3.5 Myelination-associated proteins

Next, we compiled an expanded list of proteins shown by previous studies to have a either a known or putative role in oligodendrocyte myelinating potential. This was accomplished via a custom script we developed to perform an automated Pubmed literature search for each protein along with the keyword “myelin.” Proteins that generated one or more hits via this method were manually verified for associated roles in myelination. For this purpose, proteins that showed >2-fold upregulation at the NPC, GPC, and OPC stages relative to the ESC stage were selected for analysis. Figure 4 presents the temporal expression pattern of potential “myelin-potentiating” proteins showing differential expression at the NPC stage (Panel A), GPC stage (Panel B), and OPC stage (Panel C). Three of these proteins (SNAP23, SBF1, and TF) were differentially expressed at all three stages. Synaptosomal-associated protein, 23kDa (SNAP23), which plays a role in membrane fusion during intracellular trafficking, demonstrated peak expression at the neural progenitor stage and showed high but decreased expression at the GPC and OPC stages. SET binding factor 1 (SBF1) was found to decrease as NPCs differentiated into GPCs and then increase upon OPC differentiation. SBF1 is a pseudophosphatase homologue to MTMR13, which has been shown to be associated with demyelination when mutations are present in this gene 36. Finally, our data for transferrin (TF) show progressively increased expression throughout oligodendrocyte differentiation, aligned with a report by Espinosa-Jeffrey et al. discussing stage dependent expression of TF (Figure 2, panel I) 37.

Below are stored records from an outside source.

/-! ## §3 Lemma 5.2.2: LOC_v⁽¹⁾(`𝐃`) from ANY `σ ∈ Γ_{K_v}` with `κ(σ) ≠ 0` -/

/-- **Greenberg 2010 Lemma 5.2.2 for the twist deformation — LOC_v⁽¹⁾(`𝐃`): `(T*)^{G_{K_v}} = 0`
whenever the decomposition group at `v` has non-trivial image in `Γ`.** Hypotheses: `A` is
`p`-primary and of corank one for `K̄ˣ`-duality through `jU : A → K̄ˣ` (`hinj`, `hsurj`: `ℤ_p ≅
Hom(A, K̄ˣ)`, `c ↦ jU ∘ (c • ·)` — e.g. `A ≅ ℚ_p/ℤ_p ≅ μ_{p^∞}`); `σ ∈ Γ_{K_v}` acts on `A` by a unit
scalar `t` (= `θ(σ)` for `A = A_θ`), on `jU(A) ⊆ μ_{p^∞}` by a scalar `u` (= `χ_p(σ)`), and
`κ(σ) = (κ₁σ, κ₂σ) ≠ 0`. Then every `Γ_{K_v}`-equivariant additive `f : 𝐃 → K̄ˣ` vanishes: `f` is a
moment functional `momentPairing jU F` (surjectivity), equivariance at `σ` reads
`F · tγ₁^{-κ₁σ}γ₂^{-κ₂σ} = u · F` in `Λ₂` (injectivity), `Λ₂` is a domain and
`tγ^{-κ(σ)} ≠ u`. No condition on `θ(σ)`, `χ_p(σ)` or the generator pair.
[cite: Greenberg2010, Lemma 5.2.2 (PDF p. 28 L20–21)] [cite: Greenberg2016Selmer, §4.3 p. 20 L26–30] -/
theorem twistDeformation_LOC1 (hA : ∀ a : A, ∃ k : ℕ, p ^ k • a = 0)
    (jU : A →+ DiscreteGaloisModule.UnitsCarrier K)
    (hinj : ∀ c : ℤ_[p], (∀ a : A, jU (c • a) = 0) → c = 0)
    (hsurj : ∀ φ : A →+ DiscreteGaloisModule.UnitsCarrier K, ∃ c : ℤ_[p], ∀ a : A, φ a = jU (c • a))
    (v : Place K) (σ : absoluteGaloisGroup v.Completion) (t : ℤ_[p]ˣ) {u : ℤ_[p]}
    (ht : ∀ a : A, ρ₀ (localToUnramified S v σ) a = (t : ℤ_[p]) • a)
    (hu : ∀ a : A, DiscreteGaloisModule.units K (absGaloisRestrict K v.Completion σ) (jU a) = jU (u • a))
    (hσ : κ₁ (absGaloisRestrict K v.Completion σ) ≠ 1 ∨ κ₂ (absGaloisRestrict K v.Completion σ) ≠ 1) :
    LOC1 S (twistDeformation S hS κ₁ κ₂ ρ₀) v := by
  intro f hf
  obtain ⟨F, rfl⟩ := momentPairing_surjective jU hA hsurj f
  set g : IwasawaAlgebra₂ p := PowerSeries.C (PowerSeries.C (t : ℤ_[p])) *
    (groupLike (PowerSeries ℤ_[p]) (-(κ₁ (absGaloisRestrict K v.Completion σ)).toAdd) *
      PowerSeries.C (groupLike ℤ_[p] (-(κ₂ (absGaloisRestrict K v.Completion σ)).toAdd))) with hg
  -- equivariance at `σ`, read through the (injective) moment pairing
  have key : F * g = PowerSeries.C (PowerSeries.C u) * F := by
    apply momentPairing_injective jU hA hinj
    ext Φ
    have e := hf σ Φ
    rw [momentPairing_apply, momentPairing_apply, localRep_twistDeformation_eq_smul S hS κ₁ κ₂ ρ₀ v σ ht,
      ← hg, ← mul_smul, hu, ← IndModule₂.C_C_smul_apply, ← mul_smul] at e
    rw [momentPairing_apply, momentPairing_apply]
    exact e
  have hc : -(κ₁ (absGaloisRestrict K v.Completion σ)).toAdd ≠ 0 ∨
      -(κ₂ (absGaloisRestrict K v.Completion σ)).toAdd ≠ 0 := by
    rcases hσ with h | h
    · exact Or.inl (neg_ne_zero.mpr fun h0 ↦ h (toAdd_eq_zero.mp h0))
    · exact Or.inr (neg_ne_zero.mpr fun h0 ↦ h (toAdd_eq_zero.mp h0))
  have hgu : g ≠ PowerSeries.C (PowerSeries.C u) := C_mul_groupLike_mul_ne_C t u hc
  have hF : F = 0 := by
    have h0 : F * (g - PowerSeries.C (PowerSeries.C u)) = 0 := by
      rw [mul_sub, key]; ring
    rcases mul_eq_zero.mp h0 with h | h
    · exact h
    · exact absurd (sub_eq_zero.mp h) hgu
  rw [hF, map_zero]

/-! ## §4 LOC_v⁽²⁾(`𝐃`): `T*/(T*)^{G_{K_v}} = T* ≃ Λ₂` is reflexive -/

/-- Under the hypotheses of `twistDeformation_LOC1`, the invariants `(T*)^{G_{K_v}}` of every Tate dual
`T* ≅ Hom(𝐃, K̄ˣ)` vanish. [cite: Greenberg2010, Lemma 5.2.2 (PDF p. 28 L20–21)] -/
theorem tateDualInvariants_twistDeformation_eq_bot (hA : ∀ a : A, ∃ k : ℕ, p ^ k • a = 0)
    (jU : A →+ DiscreteGaloisModule.UnitsCarrier K)
    (hinj : ∀ c : ℤ_[p], (∀ a : A, jU (c • a) = 0) → c = 0)
    (hsurj : ∀ φ : A →+ DiscreteGaloisModule.UnitsCarrier K, ∃ c : ℤ_[p], ∀ a : A, φ a = jU (c • a))
    (v : Place K) (σ : absoluteGaloisGroup v.Completion) (t : ℤ_[p]ˣ) {u : ℤ_[p]}
    (ht : ∀ a : A, ρ₀ (localToUnramified S v σ) a = (t : ℤ_[p]) • a)
    (hu : ∀ a : A, DiscreteGaloisModule.units K (absGaloisRestrict K v.Completion σ) (jU a) = jU (u • a))
    (hσ : κ₁ (absGaloisRestrict K v.Completion σ) ≠ 1 ∨ κ₂ (absGaloisRestrict K v.Completion σ) ≠ 1)
    {Y : Type} [AddCommGroup Y] [Module (IwasawaAlgebra₂ p) Y]
    (toDual : Y →+ (IndModule₂ ℤ_[p] p A →+ DiscreteGaloisModule.UnitsCarrier K))
    (hY : IsDualPairing (IwasawaAlgebra₂ p) (IndModule₂ ℤ_[p] p A) toDual) :
    tateDualInvariants S (twistDeformation S hS κ₁ κ₂ ρ₀) v toDual hY = ⊥ := by
  rw [Submodule.eq_bot_iff]
  intro y hy
  have h0 : toDual y = 0 :=
    twistDeformation_LOC1 S hS κ₁ κ₂ ρ₀ hA jU hinj hsurj v σ t ht hu hσ (toDual y)
      ((mem_tateDualInvariants_iff S _ v toDual hY y).mp hy)
  exact hY.injective (by rw [h0, map_zero])

/-- **LOC_v⁽²⁾(`𝐃`) for the twist deformation at a place with non-trivial decomposition group in
`Γ`**: "The `Λ`-module `T*/(T*)^{G_{K_v}}` is reflexive" — here `(T*)^{G_{K_v}} = 0`
(`tateDualInvariants_twistDeformation_eq_bot`) and `T* ≃ₗ Λ₂` (`nonempty_linearEquiv_of_isDualPairing`
with `C = K̄ˣ`), a finite free, hence reflexive, `Λ₂`-module ([Greenberg2016Selmer] p. 20: "it is
shown in part F of section 5 in [Gr4] that LOC_v⁽²⁾(`𝒟`) is satisfied for all `v` in `Σ`").
[cite: Greenberg2016Selmer, §2.1 p. 6 L1–10, §4.3 p. 20 L23–26] [cite: Greenberg2010, Lemma 5.2.2 (PDF p. 28)] -/
theorem twistDeformation_LOC2 (hA : ∀ a : A, ∃ k : ℕ, p ^ k • a = 0)
    (jU : A →+ DiscreteGaloisModule.UnitsCarrier K)
    (hinj : ∀ c : ℤ_[p], (∀ a : A, jU (c • a) = 0) → c = 0)
    (hsurj : ∀ φ : A →+ DiscreteGaloisModule.UnitsCarrier K, ∃ c : ℤ_[p], ∀ a : A, φ a = jU (c • a))
    (v : Place K) (σ : absoluteGaloisGroup v.Completion) (t : ℤ_[p]ˣ) {u : ℤ_[p]}
    (ht : ∀ a : A, ρ₀ (localToUnramified S v σ) a = (t : ℤ_[p]) • a)
    (hu : ∀ a : A, DiscreteGaloisModule.units K (absGaloisRestrict K v.Completion σ) (jU a) = jU (u • a))
    (hσ : κ₁ (absGaloisRestrict K v.Completion σ) ≠ 1 ∨ κ₂ (absGaloisRestrict K v.Completion σ) ≠ 1) :
    LOC2 S (twistDeformation S hS κ₁ κ₂ ρ₀) v := by
  intro Y _ _ toDual hY
  obtain ⟨e⟩ := nonempty_linearEquiv_of_isDualPairing jU hA hinj hsurj hY
  let e' := ((tateDualInvariants S _ v toDual hY).quotEquivOfEqBot
    (tateDualInvariants_twistDeformation_eq_bot S hS κ₁ κ₂ ρ₀ hA jU hinj hsurj v σ t ht hu hσ
      toDual hY)).trans e
  haveI := Module.Free.of_equiv e'.symm
  haveI := Module.Finite.equiv e'.symm
  exact Module.IsReflexive.of_finite_of_free _ _

end Local

end Summit.BirchSwinnertonDyer.BirchSwinnertonDyer.Theorems.TwistDeformationCofree

end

Fig. 4. Stage-specific expression profiles of differentially expressed proteins with known or suspected roles in myelination.

Fig. 4

Panel A: Upregulated proteins especially in NPCs Panel B: Upregulated proteins especially in GPCs and Panel C: Upregulated proteins in OPCs.

Interestingly, NPCs and GPCs expressed a similar number of differentially expressed proteins that have been associated with glial development“. We found 9 such proteins to be significantly upregulated in NPCs and GPCs which decreased as these cells differentiated into OPCs. Most of these proteins have been associated with astrocyte development. These proteins included CD44 molecule (CD44), superoxide dismutase 1 (SOD1), SNAP23, TRAF2 and NCK interacting kinase (TNIK). Proteins with highest expression at the GPC stage included clusterin (CLU), AXL receptor tyrosine kinase (AXL), cAMP responsive element binding protein 1 (CREB1), and laminin beta 1 (LAMB1). Clusterin (CLU) levels were found to significantly decrease from the GPC to OPC stages. This protein has been shown to be expressed in astrocytes but not in oligodendrocytes 38, 39. Accordingly, the dramatic decrease in expression within our data may be concomitant with the inhibition of astrocyte differentiation and the promotion of oligodendrocyte differentiation.

3.6 Immunocytochemical validation of differentially-expressed proteins

Changes in protein levels were validated using immunocytochemical staining for several potential regulators of oligodendrocyte maturation. Levels of staining were compared in neural progenitors, glial progenitors and in oligodendrocyte progenitors which corroborated the proteomic data. WNT5A, MARCKS, APOE, CRYAB and VIM showed increased levels of staining from NPC to OPC while SOD1, SNAP23, and the stem cell marker HMGA1 showed a decline in expression during OPC development (Figure 5). Trends similar to the proteomic data were also demonstrated for CLU and TNIK where CLU demonstrated highest expression and TNIK lowest expression in GPCs compared to NPCs and OPCs.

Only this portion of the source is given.